皇上满意的点了点头,又道:“你可知道诺勒华智在哪里。”
不知为何,在李公公耳朵里听到皇上说这句话,竟要他有心底发虚,可能就是人做了亏心事心虚吧,李公公心底里不由得自嘲,没想到自己一世为皇家做事,到最后竟即将要落得了刺杀皇上的罪名,成为千古罪人。李公公额头冒汗,不知道要怎么回答皇帝这个问题。
皇上不由得发笑,自己怎么这么傻!为何要问李公公这些,他一个年快过花甲的老人,哪里知道诺勒华智那家伙在哪里,他竟无助到询问老人这些问题,也真是有些可笑了。司子依摇了摇头,轻笑到:“没事了,你退下吧。”
李公公愣了愣,难道是自己打错了什么让皇帝觉得无奈或是厌烦吗,李公公摇了摇头,兴许应该不是的。他垂眸看着皇帝的脖颈,心底里发痒,现在正是个刺杀司子依的好时机,月桃和娄轩意外的都不在,这种时候次数不多,可能也就今天才有,如果不在现在就把他杀掉的话,日后要还想再找机会就难了。李公公垂眸看着闭着眼睛靠在椅子上的皇帝,眼里的杀气再也掩饰不住,他咬了咬唇,手中突然滑下一只浅浅窄窄的刀子,泛着冰冷的亮光。他慢慢踱步走向皇上,眼里布满了血丝,他紧紧捏着的笔手正在微微的发抖。

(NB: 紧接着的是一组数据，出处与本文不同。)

/-! ## The composition, as an order-theoretic lemma -/

/-- **Threshold families are submodular once they exchange on unit cells** (the composition of the line, as an
order-theoretic lemma about an arbitrary family `adm : ℕ³ → Set ℝ` of "admissible exponents"): if every
`adm (a,b,c)` is an upper ray with a threshold (`hT`), the family is invariant under the cyclic rotation of the
format (`hrot`), real functions on `ℕ³` with decreasing differences in the three coordinate planes are lattice
submodular (`hL`, Topkis — the landed `stub_localToGlobal`), and the family satisfies the unit exchange law in
the coordinate pair (1,2) (`hU`), then it satisfies the exchange law for EVERY pair of formats (join/meet), with
an `ε` of room.  Proof: thresholds `m`; local law for `m` at slack `δ/4`; `m` is rotation invariant; the two
other planes by rotation; Topkis; back to the sets at slack `ε/2`. [folklore] -/
theorem submod_of_threshold_family (adm : ℕ → ℕ → ℕ → Set ℝ)
    (hrot : ∀ a b c : ℕ, ∀ β : ℝ, β ∈ adm a b c ↔ β ∈ adm b c a)
    (hT : ∀ a b c : ℕ, ∃ m : ℝ, (∀ β : ℝ, m < β → β ∈ adm a b c) ∧ (∀ β : ℝ, β ∈ adm a b c → m ≤ β))
    (hL : ∀ f : ℕ → ℕ → ℕ → ℝ,
      (∀ a b c : ℕ, f (a + 1) (b + 1) c + f a b c ≤ f (a + 1) b c + f a (b + 1) c) →
      (∀ a b c : ℕ, f a (b + 1) (c + 1) + f a b c ≤ f a (b + 1) c + f a b (c + 1)) →
      (∀ a b c : ℕ, f (a + 1) b (c + 1) + f a b c ≤ f (a + 1) b c + f a b (c + 1)) →
      ∀ a b c a' b' c' : ℕ,
        f (max a a') (max b b') (max c c') + f (min a a') (min b b') (min c c') ≤
          f a b c + f a' b' c')
    (hU : ∀ a b c : ℕ, ∀ β β' : ℝ, β ∈ adm (a + 1) b c → β' ∈ adm a (b + 1) c →
      ∀ ε : ℝ, 0 < ε → ∃ γ γ' : ℝ, γ + γ' ≤ β + β' + ε ∧ γ ∈ adm (a + 1) (b + 1) c ∧ γ' ∈ adm a b c) :
    ∀ a b c a' b' c' : ℕ, ∀ β β' : ℝ, β ∈ adm a b c → β' ∈ adm a' b' c' →
      ∀ ε : ℝ, 0 < ε → ∃ γ γ' : ℝ, γ + γ' ≤ β + β' + ε ∧
        γ ∈ adm (max a a') (max b b') (max c c') ∧ γ' ∈ adm (min a a') (min b b') (min c c') := by
  -- the threshold (exponent) function `m (a,b,c) = ω(a,b,c)` and its two defining properties
  choose m hm_adm hm_le using hT
  -- (1) the local exchange law for `m` in the pair (1,2), from the rank-form stub at slack `δ/4`
  have loc12 : ∀ a b c : ℕ, m (a + 1) (b + 1) c + m a b c ≤ m (a + 1) b c + m a (b + 1) c := by
    intro a b c
    refine le_of_forall_pos_lt_add fun δ hδ => ?_
    obtain ⟨γ, γ', hsum, hγ, hγ'⟩ := hU a b c (m (a + 1) b c + δ / 4) (m a (b + 1) c + δ / 4)
      (hm_adm _ _ _ _ (by linarith)) (hm_adm _ _ _ _ (by linarith)) (δ / 4) (by positivity)
    have h₁ := hm_le _ _ _ _ hγ
    have h₂ := hm_le _ _ _ _ hγ'
    linarith
  -- (2) cyclic symmetry of `m`: both sides are the threshold of the same admissible set
  have mrot : ∀ a b c : ℕ, m a b c = m b c a := by
    intro a b c
    apply le_antisymm
    · refine le_of_forall_pos_lt_add fun δ hδ => ?_
      have h : (m b c a + δ / 2) ∈ adm a b c :=
        (hrot a b c _).2 (hm_adm b c a (m b c a + δ / 2) (by linarith))
      have := hm_le _ _ _ _ h
      linarith
    · refine le_of_forall_pos_lt_add fun δ hδ => ?_
      have h : (m a b c + δ / 2) ∈ adm b c a :=
        (hrot a b c _).1 (hm_adm a b c (m a b c + δ / 2) (by linarith))
      have := hm_le _ _ _ _ h
      linarith
  -- (3) the local laws in the pairs (2,3) and (1,3), by rotating (1,2)
  have loc23 : ∀ a b c : ℕ, m a (b + 1) (c + 1) + m a b c ≤ m a (b + 1) c + m a b (c + 1) := by
    intro a b c
    linarith [loc12 b c a, mrot a (b + 1) (c + 1), mrot a b c, mrot a (b + 1) c, mrot a b (c + 1)]
  have loc13 : ∀ a b c : ℕ, m (a + 1) b (c + 1) + m a b c ≤ m (a + 1) b c + m a b (c + 1) := by
    intro a b c
    linarith [loc12 c a b, mrot (c + 1) (a + 1) b, mrot c a b, mrot (c + 1) a b, mrot c (a + 1) b]
  -- (4) Topkis: `m` is submodular on the format lattice
  have sub := hL m loc12 loc23 loc13
  -- (5) back to rank form at slack `ε/2` on each of join and meet
  intro a b c a' b' c' β β' hβ hβ' ε hε
  have h₁ : m a b c ≤ β := hm_le _ _ _ _ hβ
  have h₂ : m a' b' c' ≤ β' := hm_le _ _ _ _ hβ'
  refine ⟨m (max a a') (max b b') (max c c') + ε / 2, m (min a a') (min b b') (min c c') + ε / 2, ?_,
    hm_adm _ _ _ _ (by linarith), hm_adm _ _ _ _ (by linarith)⟩
  have h₃ := sub a b c a' b' c'
  linarith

“李公公。” 皇帝突然开头说话,让李公公着实吓了一跳,他深呼吸着,以免让司子依听出什么不对之处来,以免让他听到自己的心跳加速,和呼吸急促。李公公支支吾吾的回答道:“回皇上,奴才在,皇上您有什么吩咐。” 李公公小眼睛瞟了一眼车子。
司子依抬眼看着李公公道:“你在宫里待了有六十年了吧?”
李公公愣了愣,弯着眉眼笑的僵硬到:“回皇上,老奴已经在宫里待了五十有六七年了。” 李公公抬眼看着皇帝,眼里没有多余的情绪,袖子里的匕首在背后亮着。
“噢对,朕险些都忘记了,等你六十大寿的时候,朕和翊儿给你过个寿,你瞧着如何啊?” 司子依拿起桌上的茶杯,轻轻抿了口茶,看着李公公张开嘴笑着。
李公公愣了愣,神情有些动容,垂眸道:“老奴何德何能……。”
“哎,我们俩可是你从小看大的,怎么说你也算是朕和翊儿的另一个父亲了,六十大寿可是个好寓意,到时候定给你大办。” 司子依咧嘴笑着,看着李公公眼里不由的一暖,道:“朕记得以前父皇惩罚我们不许我们吃东西的时候,您还偷偷的给我们拿馒头吃,最后被父皇发现了,父皇就把你和我们俩关在了一起,哈哈哈,现在想来还真是有趣。”